* [Activity]: Out of the material that follows, write out exactly the lines from the line with "Birch–Swinnerton-Dyer formula for" to the line with "over the SIX-KIND", both ends included, and no others.

··· Information provided

import Summits.BirchSwinnertonDyer.Rank1Residual.Additive.X4RankZeroVisibleLowerBoundPlacesSix
import HarnessLib

/-!
# X4 ∧ `r = 0`: the visibility record sockets in TRANSPORT currency — per place, "the local Kummer
# conditions of `E′` transport into those of `E` along `θ`" (`ι_v(θ) = 1`), whatever the kind
# (cell `b2b-bsdres`, team n1011; ROW T-VIS3-TATE-REC FILE 3, seat p14 GEN 5; TOOL file)

HONEST FRAMING (cell `b2b-bsdres`, run/shared/lean/b2b/bsd-rank1-residual/, verbatim in every
file): the goal of the cell is to DELETE the COMBINATION-SHAPED residual classes of the
Birch–Swinnerton-Dyer formula for ALL analytic-rank `≤ 1` elliptic curves over `ℚ` — "full BSD
formula for every rank `≤ 1` curve in class `C`" assembled STRICTLY from published theorems — so
that the rank-`≤ 1` remainder becomes exactly the CONSTRUCTION-SHAPED classes, which are TYPED
(missing-input `Prop`s), NOT attempted. This is not "finishing BSD". Team n1011 (N11 = X4 ∧ `p = 3`):
research route on the CONSTRUCTION-SHAPED class X4; TOOL theorems only (no definition, no new named
fact, no `sorry`); CONDITIONAL on the named facts displayed as hypotheses (the seven UPPER-half facts of
the (M)-END resp. Kato's for potentially good rows — NOT on A40/A41: Tate uniformisation enters only
through whichever per-place kind lemma a record chooses); closes NO class and NO row by itself; a record
over these sockets closes NOTHING beyond its displayed binders; nothing booked; no mark / label / count moved.

## Why

FILE 1 (`X4RankZeroVisibleLowerBoundPlacesSix.lean`, p313564) gave the record socket over the SIX-KIND
disjunction of n1011-p09's `…_of_places₆`.  But the kind lemmas of the cell come in TWO currencies:
disjunct data (kinds (i), (iii′), (iv′), (vi) — `…_of_places₆`) and the COMPARISON INDEX
`ι_v(θ) = [θ_* 𝓢_v(E′) : θ_* 𝓢_v(E′) ∩ 𝓢_v(E)] = 1` (n1011-p17's D9 `relIndex_eq_one_of_kindIII_checks_of_intModel`
/ `…_of_kindII_checks_of_intModel` at multiplicative places, the Literature's
`relIndex_map_selmerLocalKer_eq_one_of_card_torsion_eq_one`, p09's
`TwistedKummer.relIndex_map_selmerLocalKer_eq_one_of_one_lt_valuation_j`, T-2LL's kind (vii) …).  The
Literature's hybrid count `WeierstrassCurve.exists_sha_ne_zero_of_congr_of_le_off` takes exactly the
transport statement per place; composed with FILE 1 §1's kind-agnostic ENDs and §2's place-list
plumbing it gives ONE socket per row type in which a record discharges EACH place by WHICHEVER kind
lemma applies (stated as `ι_v(θ) = 1`), with no paid place (`T = ∅`, budget `1 < 3^{rank E′}`):
* `X4RankZero.bsdp_three_potMult_of_congr_of_transport_of_primeList` — (M) rows (`ord₃ j < 0`);
* `X4RankZero.bsdp_three_of_congr_of_transport_of_kato_of_primeList` — potentially good rows (odd `p = 3`
  instance of FILE 1 §1's Kato END; tower, `3 ∤ ∏ c_ℓ`, parametrisation datum displayed as there).

References: [CremonaMazur2000] §3; [AgasheStein2002] Thm. 3.1, §3.5; [Kato2004Asterisque] Thm. 14.5 (3);
[Delbourgo1998] Prop. 4; [SilvermanAEC2009] VII.5.1 (a), X.4.2 (a), X.4.14; [MilneADT2006] I.3.3, I.3.8.
-/

set_option autoImplicit false

noncomputable section

open scoped Classical NumberField
open IsDedekindDomain NumberField WeierstrassCurve Rat.HeightOneSpectrum
  Literature.NumberTheory.EllipticCurves Literature.NumberTheory.EllipticCurves.ModularForms
  Literature.NumberTheory.EllipticCurves.Rank1Residual
  Literature.NumberTheory.EllipticCurves.Rank1Residual.Typed
  Literature.NumberTheory.GaloisRepresentations
  Summit.BirchSwinnertonDyer.Rank1Residual.GaloisImage

namespace Summit.BirchSwinnertonDyer.Rank1Residual.Additive

/-- **The visible element from a transport certificate in prime-list form** (`K = ℚ`, `p = 3`, NO paid
place): if `E(ℚ)` is finite of order prime to `3`, `rank E′ ≥ 1`, and at every place `v` over a prime
list `L ∋ 3` supporting both discriminants the comparison index `ι_v(θ) = 1`, then `Ш(E)[3] ≠ 0`
(the Literature's `exists_sha_ne_zero_of_congr_of_rank_of_le` with `S` = places over `L`, the transport supplied at every place of `S`).
[cite: CremonaMazur2000, §3 and Table 1] [cite: AgasheStein2002, Thm. 3.1 and §3.5] -/
theorem exists_sha_ne_zero_three_of_congr_of_transport_of_primeList
    (W W' : WeierstrassCurve ℚ) [W.IsElliptic] [W'.IsElliptic]
    (θ : geomTorsion W' ((3 : ℕ) : ℤ) ≃+ geomTorsion W ((3 : ℕ) : ℤ))
    (hθ : ∀ (σ : Field.absoluteGaloisGroup ℚ) (P : geomTorsion W' ((3 : ℕ) : ℤ)),
      θ (σ • P) = σ • θ P)
    (hfin : Finite W.toAffine.Point) (hcop : (Nat.card W.toAffine.Point).Coprime 3)
    (hrank : 1 ≤ W'.mordellWeilRank)
    {E₀ F₀ : WeierstrassCurve ℤ} (hE : E₀.map (Int.castRingHom ℚ) = W)
    (hF : F₀.map (Int.castRingHom ℚ) = W') (L : List ℕ) (h3L : 3 ∈ L)
    (hΔE : ∀ q : ℕ, q.Prime → (q : ℤ) ∣ E₀.Δ → q ∈ L)
    (hΔF : ∀ q : ℕ, q.Prime → (q : ℤ) ∣ F₀.Δ → q ∈ L)
    (htrans : ∀ w : HeightOneSpectrum (𝓞 ℚ), (primesEquiv w : ℕ) ∈ L →
      (selmerLocalKer W (w.adicCompletion ℚ) ((3 : ℕ) : ℤ)).relIndex
        ((selmerLocalKer W' (w.adicCompletion ℚ) ((3 : ℕ) : ℤ)).map (h1Equiv θ hθ).toAddMonoidHom) = 1) :
    ∃ c : W.sha, c ≠ 0 ∧ (3 : ℕ) • c = 0 := by
  haveI : Fact (Nat.Prime 3) := ⟨Nat.prime_three⟩
  obtain ⟨S, hS⟩ := exists_placeFinset_of_primeList L
  -- the Literature's refined count with `T` = the kind-(i) places chosen internally; we supply the
  -- transport at EVERY place of `S`, so its precondition is not needed
  exact WeierstrassCurve.exists_sha_ne_zero_of_congr_of_rank_of_le W W' (by norm_num) θ hθ S
    (good_and_not_mem_of_not_mem_placeFinset hE hF L Nat.prime_three h3L hΔE hΔF hS) hfin hcop hrank
    (fun w hw _ c hc ↦
      (relIndex_map_selmerLocalKer_eq_one_iff W W' θ hθ).mp (htrans w ((hS w).mp hw)) c hc)

/-- **Record socket in TRANSPORT currency, (M) rows.** `BSD(E,3)` for an X4 ∧ `r_an = 0` row `E = W`,
potentially multiplicative at `3` (`ord₃ j < 0`; an add-pm-at-`3` row IS an (M) row), `ρ̄_{E,3}` onto,
`ord₃ #Ш_an ≤ 2`, from a `3`-CONGRUENT partner `E′ = W′` of rank `≥ 1` whose local Kummer conditions
TRANSPORT into those of `E` along `θ` — `ι_v(θ) = 1` — at EVERY place over a prime list `L ∋ 3`
supporting both discriminants; the record proves each `ι_v(θ) = 1` by the kind lemma of its choice
(kind (i) `relIndex_map_selmerLocalKer_eq_one_of_card_torsion_eq_one`; (iii′) p09's
`TwistedKummer.relIndex_map_selmerLocalKer_eq_one_of_one_lt_valuation_j`; (ii)/(iii) at multiplicative
places p17's `relIndex_eq_one_of_kind{II,III}_checks_of_intModel`; …), so the socket itself displays NO
Tate-uniformisation fact.  `T = ∅` (no paid place; budget `1 < 3^{rank E′}`); `E(ℚ)` finite and
`3 ∤ #E(ℚ)` discharged inside (`hGZK`, `hr`, surj(3)); FILE 1 §1's END concludes.  A record over this
socket closes NOTHING beyond its displayed binders; closes no class.
[cite: CremonaMazur2000, §3 and Table 1] [cite: AgasheStein2002, Thm. 3.1 and §3.5]
[cite: Delbourgo1998, Prop. 4 (p. 144)] [cite: SilvermanAEC2009, Thm. X.4.2 (a) and X.4.14] -/
theorem X4RankZero.bsdp_three_potMult_of_congr_of_transport_of_primeList
    (hKatoS : Kato2004.rankZero_padicValNat_sha_le_sub_localTamagawa_of_additive_potGood_of_imageContainsSL2)
    (hDel : Delbourgo1998.prop4_rankZero_pow_dvd_constantCoeff)
    (hGZK : rank_eq_analyticRank_of_analyticRank_le_one) (hmod : hasEntireLFunction_rat)
    (hmodD : nonempty_modularParametrizationData)
    (hKatoχ : Wuthrich2014.kato_halfEigenCharIdeal_dvd_cyclotomicPrime_of_surjective)
    (hCT : exists_casselsTate_pairing (K := ℚ))
    (W : WeierstrassCurve ℚ) [W.IsElliptic] [W.IsGloballyMinimal] (hr : W.analyticRank = 0)
    (hX : haveI : Fact (Nat.Prime 3) := ⟨Nat.prime_three⟩; ClassX4 W 3)
    (hsurj : W.HasSurjectiveModNGaloisRep 3) (hj : padicValRat 3 W.j < 0)
    {q : ℚ} (hq : shaAn W = (q : ℂ)) (hv : padicValRat 3 q ≤ 2)
    (W' : WeierstrassCurve ℚ) [W'.IsElliptic]
    (θ : geomTorsion W' ((3 : ℕ) : ℤ) ≃+ geomTorsion W ((3 : ℕ) : ℤ))
    (hθ : ∀ (σ : Field.absoluteGaloisGroup ℚ) (P : geomTorsion W' ((3 : ℕ) : ℤ)),
      θ (σ • P) = σ • θ P)
    (hrank : 1 ≤ W'.mordellWeilRank)
    {E₀ F₀ : WeierstrassCurve ℤ} (hE : E₀.map (Int.castRingHom ℚ) = W)
    (hF : F₀.map (Int.castRingHom ℚ) = W') (L : List ℕ) (h3L : 3 ∈ L)
    (hΔE : ∀ q : ℕ, q.Prime → (q : ℤ) ∣ E₀.Δ → q ∈ L)
    (hΔF : ∀ q : ℕ, q.Prime → (q : ℤ) ∣ F₀.Δ → q ∈ L)
    (htrans : ∀ w : HeightOneSpectrum (𝓞 ℚ), (primesEquiv w : ℕ) ∈ L →
      (selmerLocalKer W (w.adicCompletion ℚ) ((3 : ℕ) : ℤ)).relIndex
        ((selmerLocalKer W' (w.adicCompletion ℚ) ((3 : ℕ) : ℤ)).map (h1Equiv θ hθ).toAddMonoidHom) = 1) :
    haveI : Fact (Nat.Prime 3) := ⟨Nat.prime_three⟩
    BSDp W 3 := by
  haveI : Fact (Nat.Prime 3) := ⟨Nat.prime_three⟩
  haveI hfinpt : Finite W.toAffine.Point := finite_point_of_analyticRank_eq_zero W hGZK hr
  have hirr : Irr W 3 := hasIrreducibleModPGaloisRep_of_hasSurjectiveModNGaloisRep W 3 hsurj
  exact X4RankZero.bsdp_three_potMult_of_exists_sha_three_torsion hKatoS hDel hGZK hmod hmodD hKatoχ
    hCT W hr hX hsurj hj hq hv
    (exists_sha_ne_zero_three_of_congr_of_transport_of_primeList W W' θ hθ hfinpt
      (coprime_natCard_point_of_irr W 3 hirr) hrank hE hF L h3L hΔE hΔF htrans)

/-- **Record socket in TRANSPORT currency, potentially GOOD rows** (`0 ≤ ord₃ j`; the `3`-adic tower
onto, `3 ∤ ∏ c_ℓ`, a parametrisation datum with `3 ∤ c_D` — FILE 1 §1's Kato END): the same transport
certificate (`ι_v(θ) = 1` at every place over `L`, `T = ∅`, `rank E′ ≥ 1`) gives `BSD(E,3)`.
Displays NO Tate-uniformisation fact itself; closes NOTHING beyond a record's displayed binders.
[cite: CremonaMazur2000, §3 and Table 1] [cite: Kato2004Asterisque, Thm. 14.5 (3) (p. 236)]
[cite: SilvermanAEC2009, Thm. X.4.14] -/
theorem X4RankZero.bsdp_three_of_congr_of_transport_of_kato_of_primeList
    (hKato : Kato2004.rankZero_padicValNat_sha_le_of_additive_potGood_of_imageContainsSL2)
    (hCT : exists_casselsTate_pairing (K := ℚ))
    (hGZK : rank_eq_analyticRank_of_analyticRank_le_one) (hmod : hasEntireLFunction_rat)
    (W : WeierstrassCurve ℚ) [W.IsElliptic] [W.IsGloballyMinimal] (hr : W.analyticRank = 0)
    (hX : haveI : Fact (Nat.Prime 3) := ⟨Nat.prime_three⟩; ClassX4 W 3) (hpot : 0 ≤ padicValRat 3 W.j)
    (hsurj : ∀ n : ℕ, W.HasSurjectiveModNGaloisRep (3 ^ n : ℕ)) (htam : ¬ 3 ∣ W.tamagawaProduct)
    {N : ℕ} [NeZero N] (D : ModularParametrizationData W N) (hc : ¬ ((3 : ℕ) : ℤ) ∣ D.maninConstant)
    {q : ℚ} (hq : shaAn W = (q : ℂ)) (hv : padicValRat 3 q ≤ 2)
    (W' : WeierstrassCurve ℚ) [W'.IsElliptic]
    (θ : geomTorsion W' ((3 : ℕ) : ℤ) ≃+ geomTorsion W ((3 : ℕ) : ℤ))
    (hθ : ∀ (σ : Field.absoluteGaloisGroup ℚ) (P : geomTorsion W' ((3 : ℕ) : ℤ)),
      θ (σ • P) = σ • θ P)
    (hrank : 1 ≤ W'.mordellWeilRank)
    {E₀ F₀ : WeierstrassCurve ℤ} (hE : E₀.map (Int.castRingHom ℚ) = W)
    (hF : F₀.map (Int.castRingHom ℚ) = W') (L : List ℕ) (h3L : 3 ∈ L)
    (hΔE : ∀ q : ℕ, q.Prime → (q : ℤ) ∣ E₀.Δ → q ∈ L)
    (hΔF : ∀ q : ℕ, q.Prime → (q : ℤ) ∣ F₀.Δ → q ∈ L)
    (htrans : ∀ w : HeightOneSpectrum (𝓞 ℚ), (primesEquiv w : ℕ) ∈ L →
      (selmerLocalKer W (w.adicCompletion ℚ) ((3 : ℕ) : ℤ)).relIndex
        ((selmerLocalKer W' (w.adicCompletion ℚ) ((3 : ℕ) : ℤ)).map (h1Equiv θ hθ).toAddMonoidHom) = 1) :
    haveI : Fact (Nat.Prime 3) := ⟨Nat.prime_three⟩
    BSDp W 3 := by
  haveI : Fact (Nat.Prime 3) := ⟨Nat.prime_three⟩
  haveI hfinpt : Finite W.toAffine.Point := finite_point_of_analyticRank_eq_zero W hGZK hr
  have hirr : Irr W 3 :=
    hasIrreducibleModPGaloisRep_of_hasSurjectiveModNGaloisRep W 3 (by simpa using hsurj 1)
  exact X4RankZero.bsdp_of_exists_sha_torsion_of_kato hKato hCT hGZK hmod W 3 hr hX hpot hsurj htam D hc
    hq hv
    (exists_sha_ne_zero_three_of_congr_of_transport_of_primeList W W' θ hθ hfinpt
      (coprime_natCard_point_of_irr W 3 hirr) hrank hE hF L h3L hΔE hΔF htrans)

end Summit.BirchSwinnertonDyer.Rank1Residual.Additive

end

······

* [Response below]:
Birch–Swinnerton-Dyer formula for ALL analytic-rank `≤ 1` elliptic curves over `ℚ` — "full BSD
formula for every rank `≤ 1` curve in class `C`" assembled STRICTLY from published theorems — so
that the rank-`≤ 1` remainder becomes exactly the CONSTRUCTION-SHAPED classes, which are TYPED
(missing-input `Prop`s), NOT attempted. This is not "finishing BSD". Team n1011 (N11 = X4 ∧ `p = 3`):
research route on the CONSTRUCTION-SHAPED class X4; TOOL theorems only (no definition, no new named
fact, no `sorry`); CONDITIONAL on the named facts displayed as hypotheses (the seven UPPER-half facts of
the (M)-END resp. Kato's for potentially good rows — NOT on A40/A41: Tate uniformisation enters only
through whichever per-place kind lemma a record chooses); closes NO class and NO row by itself; a record
over these sockets closes NOTHING beyond its displayed binders; nothing booked; no mark / label / count moved.

## Why

FILE 1 (`X4RankZeroVisibleLowerBoundPlacesSix.lean`, p313564) gave the record socket over the SIX-KIND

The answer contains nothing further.